From f5f46ef93a0cae2323fea698d5b6d44afaddfc7a Mon Sep 17 00:00:00 2001
From: Quinn Dawkins <quinn@nod-labs.com>
Date: Thu, 13 Jul 2023 16:32:03 -0400
Subject: [PATCH 09/12] [TransformStrategies] Enable fused tensor pad in conv
 strategy

Additionally improve distribution of pad copies for convolution strategy
by greedily distributing over the outer most dimensions of the copy.
---
 .../TransformStrategies/Common/Common.cpp     |  8 ++-
 .../TransformStrategies/Common/Common.h       |  3 +-
 .../GPU/ConvolutionStrategy.cpp               |  6 ++-
 .../GPU/ConvolutionTensorCoreStrategy.cpp     | 31 ++++++++++-
 .../GPU/ConvolutionTensorCoreStrategy.h       |  8 +--
 .../TransformStrategies/GPU/CopyMapping.cpp   | 51 ++++++++++++-------
 .../TransformStrategies/GPU/CopyMapping.h     |  6 ++-
 .../TransformStrategies/GPU/Strategies.cpp    |  4 +-
 8 files changed, 88 insertions(+), 29 deletions(-)

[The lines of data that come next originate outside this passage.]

/-- **Riccati upper bound**: for `0 ≤ X`, `X + 1 < λ`, `0 ≤ χ ≤ (2πλX)²`:
`−(λ²−X²)f′(X)/f(X) < λ²(2π(X+1) + 1)`.  Otherwise `w = −(λ²−x²)f′/(λ²f)` satisfies
`w′ ≥ w² − K²` (`K = 2π(X+1)`) with `w(X) ≥ K + 1` and blows up before `X + 1` (fencing against
`K + 1/(c − (x−X))`), contradicting continuity of `w` on `[X, X+1]` (`f ≠ 0` there). [folklore] -/
theorem riccati_upper (hf : IsProlateFunction lam n f) {χ : ℝ}
    (hχ : ∀ x ∈ Ioo (-lam) lam,
      -(deriv (fun y ↦ (lam ^ 2 - y ^ 2) * deriv f y) x) + (2 * π * lam * x) ^ 2 * f x = χ * f x)
    (hχ0 : 0 ≤ χ) {X : ℝ} (hX0 : 0 ≤ X) (hX1 : X + 1 < lam) (hχX : χ ≤ (2 * π * lam * X) ^ 2) :
    -((lam ^ 2 - X ^ 2) * deriv f X) / f X < lam ^ 2 * (2 * π * (X + 1) + 1) := by
  have hlam := hf.lam_pos
  set K : ℝ := 2 * π * (X + 1) with hK
  have hK0 : 0 < K := by positivity
  set w : ℝ → ℝ := fun t ↦ -((lam ^ 2 - t ^ 2) * deriv f t) / (lam ^ 2 * f t) with hw
  set w' : ℝ → ℝ := fun t ↦ (lam ^ 2 - t ^ 2) * deriv f t ^ 2 / (lam ^ 2 * f t ^ 2)
    - ((2 * π * lam * t) ^ 2 - χ) / lam ^ 2 with hw'
  by_contra H
  have H' : lam ^ 2 * (K + 1) ≤ -((lam ^ 2 - X ^ 2) * deriv f X) / f X := not_lt.1 H
  have hreg : ∀ t ∈ Icc X (X + 1), t ∈ Ico X lam := fun t ht ↦ ⟨ht.1, lt_of_le_of_lt ht.2 hX1⟩
  have hI : ∀ t ∈ Icc X (X + 1), t ∈ Ioo (-lam) lam := fun t ht ↦
    ⟨by linarith [ht.1], lt_of_le_of_lt ht.2 hX1⟩
  have hfne : ∀ t ∈ Icc X (X + 1), f t ≠ 0 := fun t ht ↦
    hf.ne_zero_of_turning hχ hX0 hχX (hreg t ht)
  have hwd : ∀ t ∈ Icc X (X + 1), HasDerivAt w (w' t) t := fun t ht ↦
    hf.hasDerivAt_riccati hχ (hI t ht) (hfne t ht)
  have hwc : ContinuousOn w (Icc X (X + 1)) := fun t ht ↦ (hwd t ht).continuousAt.continuousWithinAt
  have hwX : K + 1 ≤ w X := by
    have e : w X = (-((lam ^ 2 - X ^ 2) * deriv f X) / f X) / lam ^ 2 := by
      simp only [hw]; rw [mul_comm (lam ^ 2) (f X), div_div]
    rw [e, le_div_iff₀ (by positivity)]
    linarith
  -- the Riccati inequality
  have hineq : ∀ t ∈ Icc X (X + 1), K < w t → (w t - K) ^ 2 < w' t := by
    intro t ht hKt
    have hlt : 0 < lam ^ 2 - t ^ 2 := by nlinarith [ht.1, ht.2, hX1]
    have hft : f t ≠ 0 := hfne t ht
    have hf2 : 0 < f t ^ 2 := by positivity
    have e1 : w t ^ 2 = ((lam ^ 2 - t ^ 2) / lam ^ 2)
        * ((lam ^ 2 - t ^ 2) * deriv f t ^ 2 / (lam ^ 2 * f t ^ 2)) := by
      simp only [hw]; field_simp; try ring
    have e2 : (lam ^ 2 - t ^ 2) / lam ^ 2 ≤ 1 := by
      rw [div_le_one (by positivity)]; nlinarith
    have h3 : 0 ≤ (lam ^ 2 - t ^ 2) * deriv f t ^ 2 / (lam ^ 2 * f t ^ 2) := by positivity
    have h4 : w t ^ 2 ≤ (lam ^ 2 - t ^ 2) * deriv f t ^ 2 / (lam ^ 2 * f t ^ 2) := by
      rw [e1]; exact mul_le_of_le_one_left h3 e2
    have h5 : ((2 * π * lam * t) ^ 2 - χ) / lam ^ 2 ≤ K ^ 2 := by
      rw [div_le_iff₀ (by positivity), hK]
      have ht1 : 2 * π * lam * t ≤ 2 * π * lam * (X + 1) :=
        mul_le_mul_of_nonneg_left ht.2 (by positivity)
      have ht0 : 0 ≤ 2 * π * lam * t := by have := hX0.trans ht.1; positivity
      have h6 := pow_le_pow_left₀ ht0 ht1 2
      nlinarith
    have h6 : w t ^ 2 - K ^ 2 ≤ w' t := by simp only [hw']; linarith
    nlinarith [mul_pos hK0 (sub_pos.2 hKt)]
  -- the blow-up comparison function `K + 1/(c − (t − X))`
  set c : ℝ := 1 / (w X - K) with hc
  have hcpos : 0 < c := by rw [hc]; exact one_div_pos.2 (by linarith)
  have hc1 : c ≤ 1 := by rw [hc, div_le_one (by linarith)]; linarith
  obtain ⟨Wm, hWm⟩ := isCompact_Icc.exists_bound_of_continuousOn hwc
  set η : ℝ := min (c / 2) (1 / (|Wm| + |K| + 1)) with hη
  have hη0 : 0 < η := lt_min (by positivity) (by positivity)
  have hηc : η ≤ c / 2 := min_le_left _ _
  set b : ℝ := X + c - η with hb
  have hbX : X ≤ b := by rw [hb]; linarith
  have hbc : b < X + c := by rw [hb]; linarith
  have hb1 : b ≤ X + 1 := by linarith
  set Bf : ℝ → ℝ := fun t ↦ K + (c - (t - X))⁻¹ with hBf
  have hBd : ∀ t ∈ Ico X b, HasDerivAt Bf ((Bf t - K) ^ 2) t := by
    intro t ht
    have hne : c - (t - X) ≠ 0 := by linarith [ht.2]
    have h1 : HasDerivAt (fun s : ℝ ↦ c - (s - X)) (-1) t := by
      simpa using ((hasDerivAt_id t).sub_const X).const_sub c
    have h3 := (h1.inv hne).const_add K
    refine h3.congr_deriv ?_
    simp only [hBf]
    field_simp
    ring
  have hBc : ContinuousOn Bf (Icc X b) := by
    refine continuousOn_const.add (ContinuousOn.inv₀ (by fun_prop) fun t ht ↦ ?_)
    linarith [ht.2]
  have hbase : Bf X ≤ w X := by
    simp only [hBf, hc]; rw [sub_self, sub_zero, one_div, inv_inv]; linarith
  have hfence := image_le_of_deriv_right_lt_deriv_boundary' (f := Bf)
    (f' := fun t ↦ (Bf t - K) ^ 2) (a := X) (b := b) hBc (fun t ht ↦ (hBd t ht).hasDerivWithinAt)
    (B := w) (B' := w') hbase (hwc.mono (Icc_subset_Icc le_rfl hb1))
    (fun t ht ↦ (hwd t ⟨ht.1, ht.2.le.trans hb1⟩).hasDerivWithinAt) fun t ht heq ↦ by
      have hpos : 0 < (c - (t - X))⁻¹ := inv_pos.2 (by linarith [ht.2])
      have hKt : K < w t := by rw [← heq]; simp only [hBf]; linarith
      rw [heq]
      exact hineq t ⟨ht.1, ht.2.le.trans hb1⟩ hKt
  have hBb : Bf b ≤ w b := hfence (right_mem_Icc.2 hbX)
  have hwb : w b ≤ Wm := by
    have := hWm b ⟨hbX, hb1⟩
    rw [Real.norm_eq_abs] at this
    exact (le_abs_self _).trans this
  have hden : c - (b - X) = η := by rw [hb]; ring
  have hBbv : Bf b = K + η⁻¹ := by simp only [hBf, hden]
  have hη1 : |Wm| + |K| + 1 ≤ η⁻¹ := by
    rw [← one_div, le_one_div (by positivity) hη0]
    exact min_le_right _ _
  have hKK : 0 ≤ K + |K| := by have := neg_abs_le K; linarith
  linarith [le_abs_self Wm]
/-! ### §6–§7 ♭B′ 27401 from Hsieh Thm B + supply + K1♯†_T: the B column reads K1♯† only on the très-ramifié locus -/

set_option maxHeartbeats 800000 in
-- statement-sized binders over the big representation (as p662412 / p663826); the proof is glue
/-- **♭B′ `TwinWanFrameAtThreeMultTresT` (stmt-BirchSwinnertonDyer-27401) BY NAME from Hsieh Thm B + `C_min†` (inline) + K1♯†_T** — (4)†
`twinWanFrameAtThreeMultTresT_of_thmB_of_allSplitWtMembersFrames_of_selfDualMemberRationalInclusion` with its hypothesis K1♯† WEAKENED to K1♯†_T
(applied at ♭B′'s très-ramifié twin; same proof). CONDITIONAL on {Hsieh Thm B PUBLISHED, `C_min†` PUBLISHED reading, K1♯†_T RESEARCH}; nothing is
booked; BSD is proved for no curve. [cite: Hsieh2014, Thm. B p. 712] [cite: Castella2020JIMJ, §2 Def. 2.10, Thm. 2.11]
[cite: Skinner2016PacificMC, §2.6 (2-6-1), §3.1 (a)(b) (p. 192)] [cite: Castella2018Erratum, §2 (p. 2), Thm. 1.1 (iv), proof of Thm. 1.1 (a)(b)(c) (p. 4)] -/
theorem twinWanFrameAtThreeMultTresT_of_thmB_of_allSplitWtMembersFrames_of_tresSelfDual
    (hB : Hsieh2014.thmB_exists_isHsiehLFunction_coeff_norm_eq_one_unrPeriod_anyLevel)
    (hC : ∀ {p : ℕ} [Fact p.Prime] (ι : PadicAlgCl p ≃+* ℂ) (W : WeierstrassCurve ℚ) [W.IsElliptic]
      [W.IsGloballyMinimal] (K : Type) [Field K] [NumberField K]
      (𝔭 : HeightOneSpectrum (𝓞 K)) (κ : ZpExtension K p) (γ : absoluteGaloisGroup K)
      [Fact (κ.IsTopGenerator γ)] {N : ℕ} [NeZero N] {f : CuspForm (CongruenceSubgroup.Gamma0 N) 2}
      (_ : IsNewformOf W f),
      W.conductorNorm ℤ = N → p ≠ 2 → Mult W p → 3 ≤ N / p → Irr W p →
      IsImaginaryQuadratic K → Odd (NumberField.discr K) → SatisfiesHeegnerHypothesis N K →
      ((Ideal.span {(p : ℤ)}).primesOver (𝓞 K)).ncard = 2 →
      ((p : ℕ) : 𝓞 K) ∈ 𝔭.asIdeal →
      (∀ (w : InfinitePlace K) (x : 𝓞 K), x ∈ 𝔭.asIdeal ↔ ‖ι.symm (w.embedding (x : K))‖ < 1) →
      κ.IsAnticyclotomic →
      ∀ (a : unrIntegers p →+* PadicComplexInt p) (j : ℤ_[p] →+* unrIntegers p),
        (∀ x : unrIntegers p, ((a x : PadicComplexInt p) : ℂ_[p]) = (x : ℂ_[p])) →
        (∀ x : ℤ_[p], ((j x : unrIntegers p) : ℂ_[p]) = algebraMap ℚ_[p] ℂ_[p] (x : ℚ_[p])) →
      ∃ (ΩK : ℂ) (Ωp : (unrIntegers p)ˣ) (L : UnrSeries p),
        ΩK ≠ 0 ∧ IsBDPLFunction ι 𝔭 κ γ f ΩK ((Ωp : unrIntegers p) : ℂ_[p]) L ∧
        ∀ m : ℕ, 1 ≤ m →
          ∃ (D : Skinner2016.HidaCongruentMember W p m) (Qm : PowerSeries (PadicComplexInt p)),
            (2 * ((p : ℤ) - 1) * (p : ℤ) ^ (m - 1)) ∣ D.k - 2 ∧
            (∀ x : coeffField D.g, ι (D.ι x) = (x : ℂ)) ∧
            SkinnerUrban2014.IsResiduallyIrreducible D.Δ ∧
            IsBDPLFunctionWtSigmaInt ι 𝔭 κ γ D.g (W.sigmaPlacesFinset p K) ΩK ((Ωp : unrIntegers p) : ℂ_[p]) Qm ∧
            Ideal.span {Qm} ⊔ Ideal.span {(PowerSeries.C (((p : ℕ) : PadicComplexInt p) ^ m))} =
              Ideal.span {PowerSeries.map a (L * PowerSeries.map j (W.sigmaEulerElement p K κ))} ⊔
                Ideal.span {(PowerSeries.C (((p : ℕ) : PadicComplexInt p) ^ m))})
    (hT :
    ∀ (W' : WeierstrassCurve ℚ) [W'.IsElliptic] [W'.IsGloballyMinimal] (N' : ℕ) [NeZero N']
      (K : Type) [Field K] [NumberField K] (Dt' : ModularParametrizationData W' N'),
      Mult W' 3 → W'.HasSurjectiveModNGaloisRep 3 → W'.conductorNorm ℤ = N' → IsImaginaryQuadratic K →
      SatisfiesHeegnerHypothesis N' K → Odd (NumberField.discr K) → ¬ 3 ∣ padicValInt 3 W'.minimalDiscriminantInt →
      ∀ (κ : ZpExtension K 3), κ.IsAnticyclotomic → ∀ (γ : absoluteGaloisGroup K) [Fact (κ.IsTopGenerator γ)]
        (𝔭 : HeightOneSpectrum (𝓞 K)), ((3 : ℕ) : 𝓞 K) ∈ 𝔭.asIdeal →
        𝔭.asIdeal.ramificationIdx (𝓞 ℚ) = 1 → 𝔭.asIdeal.inertiaDeg (𝓞 ℚ) = 1 →
        ∀ (𝔭' : HeightOneSpectrum (𝓞 K)), ((3 : ℕ) : 𝓞 K) ∈ 𝔭'.asIdeal → 𝔭' ≠ 𝔭 →
        ∀ (ι' : PadicAlgCl 3 ≃+* ℂ), BranchInducesPrime 3 ι' 𝔭 →
        ∀ (m : ℕ), 1 ≤ m → ∀ (D : Skinner2016.HidaCongruentMember W' 3 m),
          (2 * (((3 : ℕ) : ℤ) - 1) * ((3 : ℕ) : ℤ) ^ (m - 1)) ∣ D.k - 2 →
          SkinnerUrban2014.IsResiduallyIrreducible D.Δ →
          (∀ x : coeffField D.g, ι' (D.ι x) = (x : ℂ)) →
        ∀ (b : padicCoeffIntegers D.ι →+* 𝓞_ℂ_[3]),
          (∀ x, ((b x : 𝓞_ℂ_[3]) : ℂ_[3]) = algebraMap (PadicAlgCl 3) ℂ_[3] (padicCoeffIntegers.toPadicAlgCl D.ι x)) →
        ∀ (ΩK : ℂ) (Ωp : (𝓞_ℂ_[3])ˣ) (Q : PowerSeries 𝓞_ℂ_[3]), ΩK ≠ 0 →
          IsBDPLFunctionWtSigmaInt ι' 𝔭 κ γ D.g (W'.sigmaPlacesFinset 3 K) ΩK ((Ωp : 𝓞_ℂ_[3]) : ℂ_[3]) Q →
        ∀ [TopologicalSpace (PowerSeries (padicCoeffIntegers D.ι))]
          [ContinuousSMul (PowerSeries (padicCoeffIntegers D.ι))
            (BigRepModule (padicCoeffIntegers D.ι) 3 (Cofree D.Δ.selfDualRep (padicCoeffField D.ι)))],
          Module.IsTorsion (PowerSeries (padicCoeffIntegers D.ι))
              (XBig κ (D.Δ.selfDualCofreeRepOver K) 𝔭' (↑(W'.sigmaPlacesFinset 3 K))) →
            ∃ e : ℕ, Ideal.span {(PowerSeries.C ((3 : ℕ) : 𝓞_ℂ_[3]) : PowerSeries 𝓞_ℂ_[3]) ^ e} *
                (XBig.charIdeal κ (D.Δ.selfDualCofreeRepOver K) 𝔭' (↑(W'.sigmaPlacesFinset 3 K))).map (PowerSeries.map b) ≤
              Ideal.span {Q}) :
    TwinWanFrameAtThreeMultTresT := by
  intro W' _ _ N' _ K _ _ Dt' hmult hsurj hN' hK hH hodd hndvd κ hκ γ _ 𝔭 h𝔭 he hf 𝔭' h𝔭' hne ι' hι'
  have hdec : ∀ Q : (W'.baseChange ℚ_[3]).toAffine.Point, 3 • Q = 0 → Q = 0 :=
    twin_dec_of_forall_not_cube W' hmult (forall_not_exists_pow_of_nonsplit_or_not_dvd W' (Or.inr hndvd))
  have hirr : Irr W' 3 := hasIrreducibleModPGaloisRep_of_hasSurjectiveModNGaloisRep W' 3 hsurj
  have hM : 3 ≤ N' / 3 := by
    have h11 := Pasten2024.eleven_le_level Dt'
    omega
  have hsplit : ((Ideal.span {((3 : ℕ) : ℤ)}).primesOver (𝓞 K)).ncard = 2 :=
    ncard_primesOver_eq_two_of_degreeOne hK.1 h𝔭 he hf
  obtain ⟨ΩK, Ωp, L, hΩK, hL, hmem⟩ := hC ι' W' K 𝔭 κ γ Dt'.isNewformOf hN' (by decide) hmult hM hirr hK hodd hH hsplit h𝔭 hι'
    hκ (R1.unrToCpInt 3) (toUnr 3) (R1.coe_unrToCpInt 3) (coe_toUnr 3)
  have hΩp' : (((Units.map (R1.unrToCpInt 3 : unrIntegers 3 →* 𝓞_ℂ_[3]) Ωp : (𝓞_ℂ_[3])ˣ) : 𝓞_ℂ_[3]) : ℂ_[3]) =
      ((Ωp : unrIntegers 3) : ℂ_[3]) := by
    rw [Units.coe_map, MonoidHom.coe_coe, R1.coe_unrToCpInt]
  have hΩp0 : ((Ωp : unrIntegers 3) : ℂ_[3]) ≠ 0 := fun h0 ↦
    Ωp.ne_zero ((ZeroMemClass.coe_eq_zero).mp h0)
  -- `μ(L) = 0` from Thm B (♭-witness moved across periods), as in (4)†
  have hμL : ∃ i : ℕ, IsUnit (PowerSeries.coeff i L) := by
    obtain ⟨ΩK₁, Ωp₁, Q, hΩK₁, hΩp₁, hQ, hμQ⟩ :=
      Summit.BirchSwinnertonDyer.BirchSwinnertonDyer.Theorems.UniversalToricDescentSelfMuZero.self_exists_isBDPLFunctionInt_coeff_norm_eq_one
        hB W' N' K Dt' hsurj hK hH κ hκ γ 𝔭 h𝔭 he hf ι' hι'
    have hΩp₁0 : Ωp₁ ≠ 0 := fun h ↦ by rw [h, norm_zero] at hΩp₁; exact zero_ne_one hΩp₁
    obtain ⟨i, hi⟩ :=
      Summit.BirchSwinnertonDyer.BirchSwinnertonDyer.Theorems.UniversalToricDescentFlatMuTransfer.exists_coeff_norm_eq_one_of_isBDPLFunctionInt_of_isBDPLFunction
        hK hκ Fact.out hΩK₁ hΩK hΩp₁0 hΩp0 hQ hL hμQ
    exact ⟨i, (unrIntegers.isUnit_iff_norm_eq_one _).mpr hi⟩
  refine ⟨ΩK, ((Ωp : unrIntegers 3) : ℂ_[3]), L, hΩK, hΩp0, hL, fun hT₀ ↦ ?_⟩
  refine twin_exists_forall_C_pow_mul_mem_span_of_cpIntMemberTower_selfDual_of_isTorsion
    SkinnerUrban2014.prop323_XAc_equiv_XBigDecomp_holds W' N' K hmult hsurj hN' hK hH κ hκ γ 𝔭' h𝔭' hdec hT₀ L hμL
    fun m hm ↦ ?_
  exact (hmem m hm).elim fun D hD ↦ hD.elim fun Qm hQ ↦
    ⟨D, Qm, hQ.1, fun b hb hT' ↦ hT W' N' K Dt' hmult hsurj hN' hK hH hodd hndvd κ hκ γ 𝔭 h𝔭 he hf 𝔭' h𝔭' hne ι' hι' m hm D
      hQ.1 hQ.2.2.1 hQ.2.1 b hb
      ΩK (Units.map (R1.unrToCpInt 3 : unrIntegers 3 →* 𝓞_ℂ_[3]) Ωp) Qm hΩK (hΩp' ▸ hQ.2.2.2.1) hT', hQ.2.2.2.2⟩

diff --git a/compiler/src/iree/compiler/Codegen/TransformStrategies/Common/Common.cpp b/compiler/src/iree/compiler/Codegen/TransformStrategies/Common/Common.cpp
index 5ad82faf68e8..aea31cfede85 100644
--- a/compiler/src/iree/compiler/Codegen/TransformStrategies/Common/Common.cpp
+++ b/compiler/src/iree/compiler/Codegen/TransformStrategies/Common/Common.cpp
@@ -291,7 +291,13 @@ Value mlir::iree_compiler::buildPad(
 Value mlir::iree_compiler::buildVectorize(ImplicitLocOpBuilder &b, Value funcH,
                                           bool applyCleanups,
                                           bool vectorizePadding,
-                                          bool vectorizeNdExtract) {
+                                          bool vectorizeNdExtract,
+                                          bool useIreePadHandling) {
+  if (useIreePadHandling) {
+    funcH = b.create<transform::ApplyRegisteredPassOp>(
+        funcH.getType(), funcH,
+        b.getStringAttr("iree-codegen-vectorize-tensor-pad"));
+  }
   funcH = b.create<VectorizeOp>(funcH, vectorizePadding, vectorizeNdExtract);
   if (applyCleanups) {
     iree_compiler::buildCanonicalizationAndEnablingTransforms(b, funcH);
diff --git a/compiler/src/iree/compiler/Codegen/TransformStrategies/Common/Common.h b/compiler/src/iree/compiler/Codegen/TransformStrategies/Common/Common.h
index e0ff79c2017e..5f91b6010cdc 100644
--- a/compiler/src/iree/compiler/Codegen/TransformStrategies/Common/Common.h
+++ b/compiler/src/iree/compiler/Codegen/TransformStrategies/Common/Common.h
@@ -188,7 +188,8 @@ Value buildPad(ImplicitLocOpBuilder &b, Value opH,
 /// If `applyCleanups` is true, also apply cleanup patterns.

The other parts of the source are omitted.